[WHAT TO DO]:
Which lines run from the line with "of the number" through the line with "with Prop. 3 and the product" in the entries below? Print them exactly, both ends included, and nothing more.

[Opening RECORD SET section]

import Literature.NumberTheory.EllipticCurves.HeegnerPoints
import Literature.NumberTheory.EllipticCurves.Sha
import Literature.NumberTheory.EllipticCurves.MordellWeil
import HarnessLib

/-!
# Parity of the `2`-Selmer rank over a quadratic field with the Heegner hypothesis
# (Monsky 1996, Lemma 1.4(b) for `F = ℚ`; Kramer 1981)

Topic `Literature/NumberTheory/EllipticCurves` (vocabulary: `SatisfiesHeegnerHypothesis` of
`HeegnerPoints.lean`, `WeierstrassCurve.sha` of `Sha.lean`, `WeierstrassCurve.mordellWeilRank` of
`MordellWeil.lean`, Mathlib's `NumberField.InfinitePlace.nrComplexPlaces`). ONE named fact,
vendored by the librarian (sweep g23, 2026-08-16, promote event 1727054) from a hypothesis binder
that already occurs VERBATIM in an accepted theorem of the tree: `h14` of
`Literature.NumberTheory.EllipticCurves.monsky_selmerCorank_two_mod_two_eq_of_kramer`
(`BSDSelmerParityMonskyHoffsteinLuoProofs.lean`), the ONLY printed input of Monsky's `2`-parity
theorem over `ℚ` (`monsky_selmerCorank_two_mod_two_eq`, Monsky 1996 Thm. 1.5) that is missing from
the tree — its other four inputs are pre-existing named facts (Modularity, Hoffstein–Luo,
Gross–Zagier–Kolyvagin, Cassels–Tate).

* `Monsky1996_lemma14b_twoSelmerRank_parity` — **Monsky 1996, Lemma 1.4(b), case `F = ℚ`**
  (p. 417; it is Kramer's parity formula `(−1)^{s₂(E, K)} = ∏_v (−1)^{i_v(E)}`, Kramer 1981 Thm. 1,
  with the local norm indices at the good odd places from Kramer's Prop. 3 and the product
  formula): for an elliptic curve `E/ℚ` (any Weierstrass model `W`, conductor
  `N = W.conductorNorm ℤ`) and a quadratic field `K` in which `2` and every prime dividing `N` split
  (`SatisfiesHeegnerHypothesis 2 K`, `SatisfiesHeegnerHypothesis N K`), the quantity
  `rank E(K) + dim_{𝔽₂} Ш(E/K)[2]` (written with `#Ш(E/K)[2] = 2^u`) has the parity of the number
  `r₂(K)` of complex places of `K` (the number of real places of `ℚ` that do not split in `K`).

The statement is a theorem in print, NOT proved here (`def … : Prop`, D-0014); its discharge would
be `theorem Monsky1996_lemma14b_twoSelmerRank_parity_holds`, after which
`monsky_selmerCorank_two_mod_two_eq_of_kramer` consumes it as its last argument. Source reading: the
consumer's docstring (provefact seat of `monsky_selmerCorank_two_mod_two_eq`, 2026-08-15/16), which
checked the binder against Monsky p. 417 and Kramer Thm. 1 / Prop. 3.

## References

* P. Monsky, *Generalizing the Birch–Stephens theorem. I. Modular curves*, Math. Z. 221 (1996),
  415–420, Lemma 1.4(b) and Thm. 1.5 (p. 417). [Monsky1996]
* K. Kramer, *Arithmetic of elliptic curves upon quadratic extension*, Trans. Amer. Math. Soc.
  264 (1981), 121–135, Thm. 1 and Prop. 3. [Kramer1981]
-/

open scoped AddSubgroup

open WeierstrassCurve NumberField NumberField.InfinitePlace

namespace Literature.NumberTheory.EllipticCurves

/-- **Monsky 1996, Lemma 1.4(b) for `F = ℚ` (Kramer 1981, Thm. 1 with Prop. 3 and the product
formula)**: for an elliptic `W/ℚ` and a quadratic field `K` in which `2` and all primes dividing
the conductor `N_W` split, `rank W(K) + dim_{𝔽₂} Ш(W/K)[2] ≡ r₂(K) (mod 2)` (with
`#Ш(W/K)[2] = 2^u`, `r₂(K)` = number of complex places). VERBATIM the hypothesis `h14` of
`monsky_selmerCorank_two_mod_two_eq_of_kramer`. [cite: Monsky1996, Lemma 1.4(b) (p. 417)]
[cite: Kramer1981, Thm. 1 and Prop. 3] -/
def Monsky1996_lemma14b_twoSelmerRank_parity : Prop :=
  ∀ (W : WeierstrassCurve ℚ) [W.IsElliptic] (K : Type) [Field K] [NumberField K],
    Module.finrank ℚ K = 2 → SatisfiesHeegnerHypothesis 2 K →
      SatisfiesHeegnerHypothesis (W.conductorNorm ℤ) K →
        ∀ u : ℕ, Nat.card (((W.baseChange K).sha)[(2 : ℤ)]) = 2 ^ u →
          ((W.baseChange K).mordellWeilRank + u) % 2 = nrComplexPlaces K % 2

end Literature.NumberTheory.EllipticCurves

[Closing RECORD SET section]

[RESPONSE TO THE EXERCISE]:
  `rank E(K) + dim_{𝔽₂} Ш(E/K)[2]` (written with `#Ш(E/K)[2] = 2^u`) has the parity of the number
  `r₂(K)` of complex places of `K` (the number of real places of `ℚ` that do not split in `K`).

The statement is a theorem in print, NOT proved here (`def … : Prop`, D-0014); its discharge would
be `theorem Monsky1996_lemma14b_twoSelmerRank_parity_holds`, after which
`monsky_selmerCorank_two_mod_two_eq_of_kramer` consumes it as its last argument. Source reading: the
consumer's docstring (provefact seat of `monsky_selmerCorank_two_mod_two_eq`, 2026-08-15/16), which
checked the binder against Monsky p. 417 and Kramer Thm. 1 / Prop. 3.

## References

* P. Monsky, *Generalizing the Birch–Stephens theorem. I. Modular curves*, Math. Z. 221 (1996),
  415–420, Lemma 1.4(b) and Thm. 1.5 (p. 417). [Monsky1996]
* K. Kramer, *Arithmetic of elliptic curves upon quadratic extension*, Trans. Amer. Math. Soc.
  264 (1981), 121–135, Thm. 1 and Prop. 3. [Kramer1981]
-/

open scoped AddSubgroup

open WeierstrassCurve NumberField NumberField.InfinitePlace

namespace Literature.NumberTheory.EllipticCurves

/-- **Monsky 1996, Lemma 1.4(b) for `F = ℚ` (Kramer 1981, Thm. 1 with Prop. 3 and the product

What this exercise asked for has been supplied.